- Scientific career
- Fields: Molecular Genetics
- Workplaces: University of Rochester

= Daven Presgraves =

American geneticist

Daven Presgraves is University Dean's Professor in the Department of Biology at the University of Rochester.

==Education and career==
Presgraves earned his B.S. and an M.S. at the University of Maryland at College Park and a second M.S. and a Ph.D. in ecology and evolutionary biology from the University of Rochester.
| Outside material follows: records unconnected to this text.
import Literature.NumberTheory.Sieve.HeathBrownCubicFLRemaindersA
import Literature.NumberTheory.Sieve.HeathBrownCubicTypeITools
import Literature.NumberTheory.Sieve.HeathBrownCubicNormWindowSieve
import Literature.NumberTheory.Sieve.HeathBrownCubicUpperBoundProofs
import HarnessLib

/-!
# Heath-Brown's Lemma 7.1 for `𝒜^(K)`, Lemma 7.1 and Lemma 3.6, from the Type I bound Lemma 3.2

Pure-proof file (no definitions, no named facts) in the decomposition of **parity.S18** along
D. R. Heath-Brown, *Primes represented by `x³ + 2y³`*, Acta Math. 186 (2001), 1–84. With
`HeathBrownCubicNormWindowSieve` (the `ℬ^(K)`-half of Lemma 7.1, proved outright) it closes the
upper-bound sieve Lemma 7.1 (p. 39) and hence Lemma 3.6 (p. 14) up to the Type I bound Lemma 3.2:

* `HeathBrown2001_lemma_7_1_A_of_typeI_A` — the `𝒜^(K)`-half of the corrected Lemma 7.1
  (`HeathBrown2001_lemma_7_1_normWeighted`, first conjunct) from `HeathBrown2001_typeI_A`;
* `HeathBrown2001_lemma_7_1_normWeighted_of_typeI_A :
    HeathBrown2001_typeI_A → HeathBrown2001_lemma_7_1_normWeighted`;
* `HeathBrown2001_lemma_3_6_of_typeI_A : HeathBrown2001_typeI_A → HeathBrown2001_lemma_3_6`
  (through the tree's `HeathBrown2001_lemma_3_6_of_lemma_7_1`).

So in the frontier of parity.S18 the named facts Lemma 3.6 and Lemma 7.1 are replaced by Lemma 3.2
(`HeathBrown2001_typeI_A`, `HeathBrownCubicSieveSetup`), the level of distribution `X^{2−ε}` of the
binary cubic form, on which Lemma 3.5 and Lemma 3.7 also rest; once it is proved,
`HeathBrown2001_lemma_3_6_holds` is `HeathBrown2001_lemma_3_6_of_typeI_A` applied to it.

## The argument (pp. 40–41, for `𝒜`)

For `Q` ranging over the ideals with `N(Q) = q ∈ 𝒬` (`q` square-free in `(N, 2N]`), `z ≥ X^τ`,
`N ≤ X^{2−2τ}`, put `z₁ = min(z, X^{2−τ}/N) ≥ X^τ`, `z₂ = z₁^{1/28}`, `D = z₁`.
1. (`siftedA_eq_zero_of_prime_dvd`, p. 40: "Clearly we may suppose that every prime factor `p` of
   an element `q ∈ 𝒬` satisfies `p ≥ z`".) If `q` has a prime factor `< z₂ ≤ z`, a prime ideal of that
   norm divides every `Q` of norm `q` (Lemma 3.1 for ideals of square-free norm,
   `normSimple_of_squarefree_absNorm`), so all `S_K(𝒜^(K)_Q, z)` vanish.
2. (`sum_normEq_siftedA_le_sifted_seqA`, (6.2).) Otherwise `∑_{N(Q)=q} S_K(𝒜^(K)_Q, z) ≤ S(𝒜_q, P(z₂))`,
   the sifted sum of the rational sequence `𝒜_q` of `HeathBrownCubicFLSequencesA` (`seqA`): a pair
   with `Q ∣ (x + yθ)` and no prime ideal factor of norm `< z` has `q ∣ x³ + 2y³` coprime to `P(z₂)`
   (`NormSimple.isRough_iff_coprime`), and is divisible by at most one ideal of norm `q`
   (`NormSimple.eq_prod_filter_of_dvd`).
3. (`sum_normEq_siftedA_le_main_add_err`.) The beta-sieve upper bound of the tree
   (`SieveSequence.sifted_le_of_dvd_primesProdBelow`, dimension `3`, `hasSieveDimension_densA`,
   level `D = z₂^{28}`) gives `S(𝒜_q, P(z₂)) ≤ (1 + 2K₃^{10}) X_𝒜 (ρ₀(q)/q) V(z₂) + ∑_{d ≤ D} |R_d(𝒜_q)|`,
   where `V(z₂) ≤ K_V/log z₂` (`exists_prod_one_sub_densA_le`: Mertens for the degree-one primes of
   `K`, i.e. (6.9)), `ρ₀(q)/q ≤ c_K(q)/q = ∑_{N(Q)=q} N(Q)^{-1}` (`densA_le_card_normEq_div` — the
   ideal weight of the corrected lemma), and `|R_d(𝒜_q)| ≤ ∑_{N(R)=qd} |#𝒜^(K)_R − X_𝒜ρ₂(R)/N(R)|`
   (`abs_remainder_seqA_le`, p. 35).
4. (`remainder_collection_le`, `exists_typeI_dyadic`, `abs_card_boxPairs_sub_sizeA_le`,
   `remainders_absorb_le`.) The ideals of norm `qd` are distinct for distinct `(q, d)` and have
   square-free norm `≤ 2X^{2−τ}`; their Type I errors total `|#𝒜^(K) − X_𝒜| ≪ X log X`
   (`exists_abs_countA_one_sub_sizeA_le` of `HeathBrownCubicFLRemaindersA`) plus the dyadic sum of
   Lemma 3.2,
   `≪ (B + X√B + X^{3/2})(log X)^{k+1}` with `B = 2X^{2−τ}`, together `≤ X^{2−τ/5}` for large `X`
   ((2.5): `τ log X → ∞`; `eventually_upperBound_params`).

## References

* D. R. Heath-Brown, *Primes represented by `x³ + 2y³`*, Acta Math. 186 (2001), 1–84: Lemma 7.1
  (p. 39) and its proof (pp. 40–41); Lemma 3.1 (p. 11), (6.2) (p. 34), p. 35; Lemma 3.6 (p. 14).
  [cite: HeathBrownActa2001, Lemma 7.1]
* G. Greaves, *Sieves in Number Theory*, Springer (2001), Thm 3.3.1 (the upper-bound sieve used,
  through `SieveFrameworkUpperBound`). [cite: Greaves2001, §3.3.4 Thm 1]

## Mathlib / tree search

Mathlib: `Finset.card_biUnion`, `Finset.sum_biUnion`, `Finset.sum_fiberwise_of_maps_to`,
`Nat.Coprime.gcd_mul_left_cancel`, `Nat.squarefree_mul`, `Nat.Prime.not_coprime_iff_dvd`,
`isLittleO_log_rpow_atTop`, `Real.rpow_le_rpow_of_exponent_le`. Tree: `HeathBrownCubicFLSequencesA`
(`seqA`, `sifted_seqA_eq`, `abs_remainder_seqA_le`, `hasSieveDimension_densA`, `NormSimple`, `normEq`,
`densA`, `sizeA`, `topA`), `HeathBrownCubicFLRemaindersA` (`exists_abs_countA_one_sub_sizeA_le`, the
coprime pairs of the box), `HeathBrownCubicTypeITools` (`one_le_idealDivisorCount`), `HeathBrownCubicNormWindowSieve` (`HeathBrown2001_lemma_7_1_B`,
`eventually_params_B`), `HeathBrownCubicUpperBoundProofs` (`HeathBrown2001_lemma_3_6_of_lemma_7_1`),
`HeathBrownCubicUpperBoundTools` (`dyadIdx`, `eventually_upperBound_params`, `sum_inv_le_one_add_log`),
`HeathBrownCubicUpperBound` (`HeathBrown2001_lemma_7_1_normWeighted`, `normIn`),
`HeathBrownCubicSieveSetup` (`HeathBrown2001_typeI_A`, `siftedA`, `countA`, `rho₂`),
`SieveFrameworkProofs` (`sum_divisors_moebius_real`), `DegreeOnePrimesPNT`
(`sum_primesLE_idealNormCount_div_eq`).
-/

noncomputable section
After completing his Ph.D, he was an Alexander von Humboldt Postdoctoral Fellow at LMU Munich and an NIH-NRSA Postdoctoral Fellow at Cornell University.

==Work==
Presgraves' work has contributed to the current understanding of sexual selection, meiotic drive, and the X-Chromosome's evolutionary importance. His work has led to the confirmation of a phenomenon called the "large X-effect," which describes the integral role of the X-Chromosome as a wedge in driving speciation.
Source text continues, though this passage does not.